ISSN: 2811-2407
Model: Open Access/Peer Reviewed
DOI: 10.31248/IJAH
Start Year: 2020
Email: ijah@integrityresjournals.org
https://doi.org/10.31248/IJAH2022.045 | Article Number: 0440D9F41 | Vol.3 (2) - April 2022
Received Date: 16 March 2022 | Accepted Date: 06 April 2022 | Published Date: 30 April 2022
Authors: Nadir A. Nasidi* and Mohammed Abubakar Nasiru
A wit once claimed for Nigeria the distinction of being ‘God’s own’ country. In a similar vein, Nigerians were recently adjudged as the most ‘religious’ people in the world.
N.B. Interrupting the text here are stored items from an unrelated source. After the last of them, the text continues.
import Summits.Ventures.PercRepro.RankLevelSetUpFiveSort

/-! # RankLevelSetUpFiveSeries — (↑) AT LEVEL `5` ALONG A SERIES CLASS OF SIZE `≥ 3` FROM THE INDUCTIVE HYPOTHESIS
AND THE NAMED RESIDUE (C1) (night-1 g39; dossier §51.8–51.10; on `RankLevelSetUpFiveSort`)

For `M` coloop-free of nullity `4` with a series class `P = cl✶ {p}` of `q ≥ 3` elements, `b ∉ P` and `#E' ≥ 9`:
a class of `q ≥ 4` elements is cut to three (`M ／ (P ∖ {p, p', p''})`, fewer elements, so (↑)₅ there is the
inductive hypothesis) and `T_5(N) = T_5(N⁽³⁾) + (q − 3) g_4 + (C(q,2) − 3) g_3 ≤ V_6(N⁽³⁾) + … ≤ Ā_6 + q ḡ_5 +
C(q,2) ḡ_4 + ḡ_3 ≤ V_6(N)` with `g_4 ≤ ḡ_5`, `g_3 ≤ ḡ_4`; a class of exactly three elements is cut to two
(`#E'' = #E' + 2 ≥ 11`: the inductive hypothesis, or the exact middle when `#E'' = 11`) and
`T_5(N) + g_3^{sp} = T_5(N''') + g_4 + 3 g_3 ≤ V_6(N''') + g_4 + 3 g_3 = Ā_6 + 2 ḡ_5 + ḡ_4^{sp} + g_4 + 3 g_3 ≤
Ā_6 + 3 ḡ_5 + 3 ḡ_4 + ḡ_3^{sp} + g_3^{sp} = V_6(N) + g_3^{sp}` with **`UpFiveResidue`** (C1) absorbing
`ḡ_4^{sp} + g_3`. Hence **`upAt_five_of_seriesClass_of_residue`**. Every declaration has a docstring; imports:
the cell's own modules and Mathlib only. Axioms: standard. -/

namespace PercRepro

open Set Matroid

variable {α : Type} (M : Matroid α) [M.Finite]

/-- **(↑) at the exact middle `#E = 2k + 1` is the complementation identity.** -/
lemma upAt_of_ncard_eq_middle {b : α} (hb : b ∈ M.E) {k : ℕ} (hn : M.E.ncard = 2 * k + 1) :
    BiIndepUpAt M b k := by
  rw [upAt_iff_through_le_through M hb (by omega), hn]
  have e : 2 * k + 1 - 1 - k = k := by omega
  rw [e]

/-- **(↑) AT LEVEL `5` ALONG A SERIES CLASS OF SIZE `≥ 3`, FROM (↑) AT LEVEL `5` ON THE MATROIDS WITH FEWER
ELEMENTS AND THE RESIDUE (C1) OF THE CLASS OF SIZE THREE** (`M` coloop-free of nullity `4`, `p ∈ E` with
`q = #cl✶ {p} ≥ 3`, `b ∉ cl✶ {p}`, `9 ≤ #E'`). -/
theorem upAt_five_of_seriesClass_of_residue (hcol : ∀ e, ¬ M.IsColoop e) (hν : M✶.eRank = 4) {p : α}
    (hp : p ∈ M.E) (hq : 3 ≤ (M✶.closure {p}).ncard) {b : α} (hb : b ∈ M.E) (hbP : b ∉ M✶.closure {p})
    (h9 : 9 ≤ (M.E \ M✶.closure {p}).ncard)
    (hih : ∀ (M' : Matroid α) [M'.Finite], M'.E.ncard < M.E.ncard → M'✶.eRank ≤ 4 → 12 ≤ M'.E.ncard →
      ∀ b ∈ M'.E, BiIndepUpAt M' b 5)
    (hres : (M✶.closure {p}).ncard = 3 → UpFiveResidue M✶ p b) :
    BiIndepUpAt M b 5 := by
  classical
  have hnl := dual_isNonloop_of_coloopFree' M hcol
  have hpE : p ∈ M✶.E := by rwa [Matroid.dual_ground]
  have hbE : b ∈ M✶.E := by rwa [Matroid.dual_ground]
  have hPE : M✶.closure {p} ⊆ M✶.E := M✶.closure_subset_ground _
  have hpP : p ∈ M✶.closure {p} := M✶.mem_closure_of_mem' rfl hpE
  have hPfin : (M✶.closure {p}).Finite := M✶.ground_finite.subset hPE
  have hE'card : (M✶.E \ M✶.closure {p}).ncard + (M✶.closure {p}).ncard = M.E.ncard := by
    rw [Set.ncard_sdiff hPE (M.ground_finite.subset hPE), Matroid.dual_ground]
    have := Set.ncard_le_ncard hPE M.ground_finite
    rw [Matroid.dual_ground] at this
    omega
  have h9' : 9 ≤ (M✶.E \ M✶.closure {p}).ncard := by rw [Matroid.dual_ground]; exact h9
  -- the two inequalities of the contraction
  have hg3 := throughHat_three_le_avoidHat_four M hcol hν hp hb hbP (by omega)
  have hg4 : (throughHat M✶ p b 4).ncard ≤ (avoidHat M✶ p b 5).ncard := by
    rcases Nat.lt_or_ge (M✶.E \ M✶.closure {p}).ncard 10 with h9'' | h10
    · have h9e : (M✶.E \ M✶.closure {p}).ncard = 9 := by omega
      rw [avoidHat_ncard_eq_throughHat_compl M✶ hbE hbP (k := 5) (by omega), h9e]
    · refine throughHat_four_le_avoidHat_five M hcol hν hp hb hbP ?_
      have h10' := h10
      rw [Matroid.dual_ground] at h10'
      exact h10'
  unfold BiIndepUpAt
  rw [biIndep_eq_biSpan_dual, biIndep_eq_biSpan_dual]
  -- the generic cut: `D ⊆ P ∖ {p}`, the class cut to `P ∖ D`
  have hcut : ∀ (D : Set α), D ⊆ M✶.closure {p} → p ∉ D → D.Nonempty →
      (M.contract D)✶ = M✶.delete D ∧ (M.contract D).E.ncard = M.E.ncard - D.ncard ∧
      (M.contract D).E.ncard < M.E.ncard ∧ (M.contract D)✶.eRank ≤ 4 ∧ b ∈ (M.contract D).E ∧
      (M✶.delete D).closure {p} = M✶.closure {p} \ D := by
    intro D hDP hpD hDne
    have hDE : D ⊆ M.E := by rw [← Matroid.dual_ground (M := M)]; exact hDP.trans hPE
    have hDfin : D.Finite := hPfin.subset hDP
    have hco : M✶.Coindep D := coindep_of_subset_closure_of_notMem M✶ hpE hDP hpD
    have hdual : (M.contract D)✶ = M✶.delete D := Matroid.dual_contract M D
    have hcard : (M.contract D).E.ncard = M.E.ncard - D.ncard := by
      rw [Matroid.contract_ground, Set.ncard_sdiff hDE hDfin]
    refine ⟨hdual, hcard, ?_, ?_, ?_, ?_⟩
    · rw [hcard]
      have := Set.ncard_le_ncard hDE M.ground_finite
      have hpos : 0 < D.ncard := (Set.ncard_pos hDfin).mpr hDne
      omega
    · rw [hdual, eRank_delete_of_coindep M✶ hco, hν]
    · rw [Matroid.contract_ground]; exact ⟨hb, fun h => hbP (hDP h)⟩
    · rw [Matroid.delete_closure_eq_of_disjoint M✶ (Set.disjoint_singleton_left.mpr hpD)]
  -- the cut dual is loopless of rank `4` with `p`, and `b` outside its class
  have hfam : ∀ (D : Set α), D ⊆ M✶.closure {p} → p ∉ D →
      (∀ e ∈ (M✶.delete D).E, (M✶.delete D).IsNonloop e) ∧ (M✶.delete D).eRank = 4 ∧ p ∈ (M✶.delete D).E ∧
      b ∉ (M✶.delete D).closure {p} := by
    intro D hDP hpD
    have hco : M✶.Coindep D := coindep_of_subset_closure_of_notMem M✶ hpE hDP hpD
    refine ⟨?_, by rw [eRank_delete_of_coindep M✶ hco, hν], ?_, ?_⟩
    · intro e he
      rw [Matroid.delete_ground] at he
      exact Matroid.delete_isNonloop_iff.mpr ⟨hnl e he.1, he.2⟩
    · rw [Matroid.delete_ground]; exact ⟨hpE, hpD⟩
    · rw [Matroid.delete_closure_eq_of_disjoint M✶ (Set.disjoint_singleton_left.mpr hpD)]
      exact fun h => hbP h.1
  -- a second element of the class
  obtain ⟨p', hp'⟩ : (M✶.closure {p} \ {p}).Nonempty := by
    refine Set.nonempty_of_ncard_ne_zero ?_
    rw [Set.ncard_sdiff_singleton_of_mem hpP]; omega
  have hp'P : p' ∈ M✶.closure {p} := hp'.1
  have hp'p : p' ≠ p := fun h => hp'.2 (by rw [Set.mem_singleton_iff]; exact h)
  have hpair : ({p, p'} : Set α) ⊆ M✶.closure {p} := by
    intro x hx; rcases hx with rfl | hx
    · exact hpP
    · rw [Set.mem_singleton_iff] at hx; rw [hx]; exact hp'P
  -- the decomposition of `T_5(M✶)`
  have hT := through_five_eq_of_three_le M✶ hnl hν hpE hq hbP
  rcases Nat.lt_or_ge (M✶.closure {p}).ncard 4 with hq3 | hq4
  · -- `q = 3`: cut to two and use the residue
    have hq3' : (M✶.closure {p}).ncard = 3 := by omega
    have hV := avoid_six_eq_of_three M✶ hnl hν hpE hq3' hbP
    have hC1 := hres hq3'
    unfold UpFiveResidue at hC1
    set D := M✶.closure {p} \ {p, p'} with hDdef
    have hDP : D ⊆ M✶.closure {p} := Set.sdiff_subset
    have hpD : p ∉ D := fun h => h.2 (Set.mem_insert p {p'})
    have hDcard : D.ncard = 1 := by
      rw [hDdef, Set.ncard_sdiff hpair (Set.toFinite _), Set.ncard_pair hp'p.symm, hq3']
    have hDne : D.Nonempty := Set.nonempty_of_ncard_ne_zero (by rw [hDcard]; norm_num)
    obtain ⟨hdual, hcard, hlt, hν', hbM, hcl⟩ := hcut D hDP hpD hDne
    obtain ⟨hnl', hr', hp'', hbP'⟩ := hfam D hDP hpD
    have hcl2 : ((M✶.delete D).closure {p}).ncard = 2 := by
      rw [hcl, hDdef, Set.sdiff_sdiff_cancel_left hpair, Set.ncard_pair hp'p.symm]
    -- (↑)₅ of the cut matroid: the inductive hypothesis, or the exact middle
    haveI : (M.contract D).Finite := Matroid.contract_finite
    have hup0 : BiIndepUpAt (M.contract D) b 5 := by
      rcases Nat.lt_or_ge (M.contract D).E.ncard 12 with h11 | h12
      · refine upAt_of_ncard_eq_middle (M.contract D) hbM ?_
        rw [hcard, hDcard]; omega
      · exact hih (M.contract D) hlt hν' h12 b hbM
    unfold BiIndepUpAt at hup0
    rw [biIndep_eq_biSpan_dual, biIndep_eq_biSpan_dual, hdual] at hup0
    have hup : {W ∈ biSpan (M✶.delete D) 5 | b ∈ W}.ncard ≤ {Z ∈ biSpan (M✶.delete D) 6 | b ∉ Z}.ncard := hup0
    have hT2 := through_five_eq_of_two (M✶.delete D) hnl' hr' hp'' hcl2 hbP'
    have hV2 := avoid_six_eq_of_two (M✶.delete D) hnl' hr' hp'' hcl2 hbP'
    rw [upFull_delete_parallel M✶ hpE hDP hpD, throughHat_delete_parallel M✶ hpE hDP hpD,
      throughSp_delete_parallel M✶ hpE hDP hpD] at hT2
    rw [avoidFull_delete_parallel M✶ hpE hDP hpD, avoidHat_delete_parallel M✶ hpE hDP hpD,
      avoidSp_delete_parallel M✶ hpE hDP hpD] at hV2
    rw [hT2, hV2] at hup
    rw [hq3'] at hT
    have hc : (3 : ℕ).choose 2 = 3 := by norm_num
    rw [hc] at hT
    rw [hT, hV]
    omega
  · -- `q ≥ 4`: cut to three and use the inductive hypothesis
    have hV := avoid_six_eq_of_four_le M✶ hnl hν hpE hq4 hbP
    obtain ⟨p'', hp''⟩ : (M✶.closure {p} \ {p, p'}).Nonempty := by
      refine Set.nonempty_of_ncard_ne_zero ?_
      rw [Set.ncard_sdiff hpair (Set.toFinite _), Set.ncard_pair hp'p.symm]; omega
    have hp''P : p'' ∈ M✶.closure {p} := hp''.1
    have hp''p : p'' ≠ p := fun h => hp''.2 (by rw [h]; exact Set.mem_insert p {p'})
    have hp''p' : p'' ≠ p' := fun h => hp''.2 (by rw [h]; exact Set.mem_insert_of_mem p rfl)
    have htriple : ({p, p', p''} : Set α) ⊆ M✶.closure {p} := by
      intro x hx; rcases hx with rfl | rfl | hx
      · exact hpP
      · exact hp'P
      · rw [Set.mem_singleton_iff] at hx; rw [hx]; exact hp''P
    have htcard : ({p, p', p''} : Set α).ncard = 3 := by
      rw [Set.ncard_insert_of_notMem (by simp [hp'p.symm, hp''p.symm]) (Set.toFinite _),
        Set.ncard_pair hp''p'.symm]
    set D := M✶.closure {p} \ {p, p', p''} with hDdef
    have hDP : D ⊆ M✶.closure {p} := Set.sdiff_subset
    have hpD : p ∉ D := fun h => h.2 (Set.mem_insert p _)
    have hDcard : D.ncard = (M✶.closure {p}).ncard - 3 := by
      rw [hDdef, Set.ncard_sdiff htriple (Set.toFinite _), htcard]
    have hDne : D.Nonempty := Set.nonempty_of_ncard_ne_zero (by rw [hDcard]; omega)
    obtain ⟨hdual, hcard, hlt, hν', hbM, hcl⟩ := hcut D hDP hpD hDne
    obtain ⟨hnl', hr', hp3, hbP'⟩ := hfam D hDP hpD
    have hcl3 : ((M✶.delete D).closure {p}).ncard = 3 := by
      rw [hcl, hDdef, Set.sdiff_sdiff_cancel_left htriple, htcard]
    haveI : (M.contract D).Finite := Matroid.contract_finite
    have h12 : 12 ≤ (M.contract D).E.ncard := by rw [hcard, hDcard]; omega
    have hup0 := hih (M.contract D) hlt hν' h12 b hbM
    unfold BiIndepUpAt at hup0
    rw [biIndep_eq_biSpan_dual, biIndep_eq_biSpan_dual, hdual] at hup0
    have hup : {W ∈ biSpan (M✶.delete D) 5 | b ∈ W}.ncard ≤ {Z ∈ biSpan (M✶.delete D) 6 | b ∉ Z}.ncard := hup0
    have hT3 := through_five_eq_of_three_le (M✶.delete D) hnl' hr' hp3 (by rw [hcl3]) hbP'
    have hV3 := avoid_six_eq_of_three (M✶.delete D) hnl' hr' hp3 hcl3 hbP'
    rw [hcl3, upFull_delete_parallel M✶ hpE hDP hpD, throughHat_delete_parallel M✶ hpE hDP hpD,
      throughHat_delete_parallel M✶ hpE hDP hpD] at hT3
    rw [avoidFull_delete_parallel M✶ hpE hDP hpD, avoidHat_delete_parallel M✶ hpE hDP hpD,
      avoidHat_delete_parallel M✶ hpE hDP hpD, avoidSp_delete_parallel M✶ hpE hDP hpD] at hV3
    rw [hT3, hV3] at hup
    have hc : (3 : ℕ).choose 2 = 3 := by norm_num
    rw [hc] at hup
    -- `ḡ_3^{sp} ≤ ḡ_3`, `1 ≤ C(q,3)`, and the splitting of `q` and `C(q,2)`
    have hsp : (avoidSp M✶ p b 3).ncard ≤ (avoidHat M✶ p b 3).ncard :=
      Set.ncard_le_ncard (avoidSp_subset_avoidHat M✶ p b 3) (avoidHat_finite M✶ p b 3)
    have hq3c : 1 ≤ (M✶.closure {p}).ncard.choose 3 := by
      have : 1 ≤ (3 : ℕ).choose 3 := by norm_num
      exact this.trans (Nat.choose_le_choose 3 (by omega))
    have hq2c : 3 ≤ (M✶.closure {p}).ncard.choose 2 := by
      have : 3 ≤ (3 : ℕ).choose 2 := by norm_num
      exact this.trans (Nat.choose_le_choose 2 (by omega))
    obtain ⟨q₃, hq₃⟩ : ∃ q₃, (M✶.closure {p}).ncard = q₃ + 3 := ⟨(M✶.closure {p}).ncard - 3, by omega⟩
    obtain ⟨c₃, hc₃⟩ : ∃ c₃, (M✶.closure {p}).ncard.choose 2 = c₃ + 3 :=
      ⟨(M✶.closure {p}).ncard.choose 2 - 3, by omega⟩
    have hm1 : q₃ * (throughHat M✶ p b 4).ncard ≤ q₃ * (avoidHat M✶ p b 5).ncard := Nat.mul_le_mul_left q₃ hg4
    have hm2 : c₃ * (throughHat M✶ p b 3).ncard ≤ c₃ * (avoidHat M✶ p b 4).ncard := Nat.mul_le_mul_left c₃ hg3
    have hm3 : 1 * (avoidHat M✶ p b 3).ncard ≤ (M✶.closure {p}).ncard.choose 3 * (avoidHat M✶ p b 3).ncard :=
      Nat.mul_le_mul_right _ hq3c
    rw [hc₃, hq₃] at hT hV
    rw [hq₃] at hm3
    rw [hT, hV]
    simp only [Nat.add_mul, Nat.one_mul] at hm3 ⊢
    omega

end PercRepro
Ironically however, this puritan ‘image’ contrasts sharply with the popular persona embodied in the Nigerian ‘factor’-a euphemism for the incompetence, arm-twisting, graft and other corrupt practices, as well as the circumvention of due process for which Nigerians have come to be known in the last four decades. The book, The Manipulation of Religion in Nigeria first published in 1987 and re-issued to the public in 2020 is authored by the late radical historian at the Ahmadu Bello University, Zaria, Yusufu Bala Usman. The book is an exposé, as well as an indictment of the Nigerian elites’ proclivity to make capital of religion in the achievement of their primordial selfish interests.